What you should do: When the string "Theorems" occurs in a line of the records, show that line.

Dataset records
Content starts

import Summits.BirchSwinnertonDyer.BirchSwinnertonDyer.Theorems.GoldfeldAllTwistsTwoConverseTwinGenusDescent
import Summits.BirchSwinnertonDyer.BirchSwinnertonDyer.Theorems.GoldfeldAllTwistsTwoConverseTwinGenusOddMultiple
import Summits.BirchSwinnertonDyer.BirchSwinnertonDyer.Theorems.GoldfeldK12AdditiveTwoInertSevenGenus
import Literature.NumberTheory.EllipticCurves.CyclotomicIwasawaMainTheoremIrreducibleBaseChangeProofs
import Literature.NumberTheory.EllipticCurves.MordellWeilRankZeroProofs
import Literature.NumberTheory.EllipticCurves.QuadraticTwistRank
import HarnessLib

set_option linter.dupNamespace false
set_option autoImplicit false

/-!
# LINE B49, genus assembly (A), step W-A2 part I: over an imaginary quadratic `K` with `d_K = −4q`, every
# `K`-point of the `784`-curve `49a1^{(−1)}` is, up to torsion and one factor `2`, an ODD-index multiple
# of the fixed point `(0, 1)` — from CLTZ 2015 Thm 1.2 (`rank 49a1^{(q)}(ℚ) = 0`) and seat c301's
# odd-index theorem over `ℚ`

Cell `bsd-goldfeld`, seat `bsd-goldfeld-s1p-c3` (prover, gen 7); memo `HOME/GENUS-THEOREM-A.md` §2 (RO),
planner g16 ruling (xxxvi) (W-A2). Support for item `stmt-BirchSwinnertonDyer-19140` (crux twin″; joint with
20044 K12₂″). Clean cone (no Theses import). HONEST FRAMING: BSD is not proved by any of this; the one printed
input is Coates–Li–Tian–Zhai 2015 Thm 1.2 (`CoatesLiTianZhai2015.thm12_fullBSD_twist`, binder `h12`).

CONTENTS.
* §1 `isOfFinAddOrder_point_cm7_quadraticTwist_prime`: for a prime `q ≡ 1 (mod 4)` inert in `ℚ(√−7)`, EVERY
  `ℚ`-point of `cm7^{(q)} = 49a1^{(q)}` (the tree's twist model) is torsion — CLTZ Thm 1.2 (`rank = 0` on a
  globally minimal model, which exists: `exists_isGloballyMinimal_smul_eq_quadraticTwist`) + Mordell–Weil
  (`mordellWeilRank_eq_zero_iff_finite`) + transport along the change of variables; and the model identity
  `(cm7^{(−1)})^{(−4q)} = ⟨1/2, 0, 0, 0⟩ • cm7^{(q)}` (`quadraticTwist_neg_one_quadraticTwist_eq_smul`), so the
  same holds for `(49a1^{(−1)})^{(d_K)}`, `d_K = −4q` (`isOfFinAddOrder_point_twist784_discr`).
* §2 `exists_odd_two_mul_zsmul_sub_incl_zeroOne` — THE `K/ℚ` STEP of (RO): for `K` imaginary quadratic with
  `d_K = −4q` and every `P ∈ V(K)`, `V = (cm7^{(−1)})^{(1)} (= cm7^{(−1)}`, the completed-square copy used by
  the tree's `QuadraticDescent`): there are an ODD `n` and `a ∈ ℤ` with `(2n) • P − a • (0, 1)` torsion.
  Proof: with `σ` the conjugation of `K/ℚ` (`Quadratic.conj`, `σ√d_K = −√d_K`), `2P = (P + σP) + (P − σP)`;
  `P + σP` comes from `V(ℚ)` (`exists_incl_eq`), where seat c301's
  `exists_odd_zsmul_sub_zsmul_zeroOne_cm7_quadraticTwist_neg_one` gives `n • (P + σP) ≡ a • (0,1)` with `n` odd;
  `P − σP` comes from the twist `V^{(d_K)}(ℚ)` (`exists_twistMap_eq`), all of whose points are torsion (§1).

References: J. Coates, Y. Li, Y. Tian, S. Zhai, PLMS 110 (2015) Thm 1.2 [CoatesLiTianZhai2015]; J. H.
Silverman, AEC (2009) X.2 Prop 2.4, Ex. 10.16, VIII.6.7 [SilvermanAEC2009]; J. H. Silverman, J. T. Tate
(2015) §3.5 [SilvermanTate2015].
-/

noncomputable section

Content ends

Solution to this exercise:
import Summits.BirchSwinnertonDyer.BirchSwinnertonDyer.Theorems.GoldfeldAllTwistsTwoConverseTwinGenusDescent
import Summits.BirchSwinnertonDyer.BirchSwinnertonDyer.Theorems.GoldfeldAllTwistsTwoConverseTwinGenusOddMultiple
import Summits.BirchSwinnertonDyer.BirchSwinnertonDyer.Theorems.GoldfeldK12AdditiveTwoInertSevenGenus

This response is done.